* [Excerpted data]:
import Summits.Ventures.PercRepro.Night2LocalR1Geom

/-!
# PercRepro — R1 columns, I: the decomposition, the large sets and the triangles (night-2, gen 10)

`G` a rank-`4` flat with `|E ∖ G| = 2`, `M|G` simple with a coloop `y`, `S` a shadow set at `G`, `U := S ∖ {y}`
(of rank `3`).  The R1 column of `S` splits into its covering part — a sum over the coloops `z` of `S` whose
deletion `S ∖ {z}` is a member — and its spread part (`sum_r1W_col_eq`).

* `|U| ≥ 5`: no spread reaches `S`, at most two coloops (`card_coloops_le_two_of_simple`), each covering weight
  `≤ 5/12`: column `≤ 5/6` (`sum_r1W_col_le_of_five_le`).
* `|U| = 3` (`U` a triangle): no spreads; the covering part is `keepW U` (the identity of `U`, if `U` is a member)
  plus the weights of the line members `S ∖ {z}`, `z ≠ y`, each at most the side weight `(5/4)/(|cl U ∖ cl (U ∖ z)| + 2)`
  of a counted side of `U`, so the column is `≤ keepW U + sideSum U ≤ 1` once `sideSum U ≤ 1`
  (`sideSum_le_one_of_card_three`: a side with `|cl U ∖ cl K| = 1` leaves the other two sides uncounted —
  `rkN_sdiff_le_two_of_subset_insert_clF` — and otherwise every side weighs `≤ 5/16`).
-/

namespace PercRepro.Shadow

open Finset PerFlat ThmH

variable {α : Type*} [DecidableEq α] {M : Matroid α} [M.Finite]

/-! ## The column decomposition -/

open scoped Classical in
/-- The spreading members of `S`: `3`-element members with `|G ∖ cl B| = 1` and `B ∪ (G ∖ cl B) ⊆ S ⊆ G`,
`|S ∖ B| = 2`. -/
noncomputable def sprPre (M : Matroid α) [M.Finite] (G S : Finset α) : Finset (Finset α) :=
  (membersIn M (Uq M 5 3) G).filter (fun B => (G \ clF M B).card = 1 ∧ B.card = 3 ∧
    (B ∪ (G \ clF M B) ⊆ S ∧ S ⊆ G ∧ (S \ B).card = 2))

open scoped Classical in
/-- The covering coloops of `S`: the coloops `z` of `S` with `S ∖ {z}` a member. -/
noncomputable def covZ (M : Matroid α) [M.Finite] (G S : Finset α) : Finset α :=
  (coloops M S).filter (fun z => S.erase z ∈ membersIn M (Uq M 5 3) G)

* [Work to be completed]: All that should appear in the response is the run of lines from the first line of the entries through the line containing "noncomputable def sprPre", copied exactly.

* [Exercise solution]:
import Summits.Ventures.PercRepro.Night2LocalR1Geom

/-!
# PercRepro — R1 columns, I: the decomposition, the large sets and the triangles (night-2, gen 10)

`G` a rank-`4` flat with `|E ∖ G| = 2`, `M|G` simple with a coloop `y`, `S` a shadow set at `G`, `U := S ∖ {y}`
(of rank `3`).  The R1 column of `S` splits into its covering part — a sum over the coloops `z` of `S` whose
deletion `S ∖ {z}` is a member — and its spread part (`sum_r1W_col_eq`).

* `|U| ≥ 5`: no spread reaches `S`, at most two coloops (`card_coloops_le_two_of_simple`), each covering weight
  `≤ 5/12`: column `≤ 5/6` (`sum_r1W_col_le_of_five_le`).
* `|U| = 3` (`U` a triangle): no spreads; the covering part is `keepW U` (the identity of `U`, if `U` is a member)
  plus the weights of the line members `S ∖ {z}`, `z ≠ y`, each at most the side weight `(5/4)/(|cl U ∖ cl (U ∖ z)| + 2)`
  of a counted side of `U`, so the column is `≤ keepW U + sideSum U ≤ 1` once `sideSum U ≤ 1`
  (`sideSum_le_one_of_card_three`: a side with `|cl U ∖ cl K| = 1` leaves the other two sides uncounted —
  `rkN_sdiff_le_two_of_subset_insert_clF` — and otherwise every side weighs `≤ 5/16`).
-/

namespace PercRepro.Shadow

open Finset PerFlat ThmH

variable {α : Type*} [DecidableEq α] {M : Matroid α} [M.Finite]

/-! ## The column decomposition -/

open scoped Classical in
/-- The spreading members of `S`: `3`-element members with `|G ∖ cl B| = 1` and `B ∪ (G ∖ cl B) ⊆ S ⊆ G`,
`|S ∖ B| = 2`. -/
noncomputable def sprPre (M : Matroid α) [M.Finite] (G S : Finset α) : Finset (Finset α) :=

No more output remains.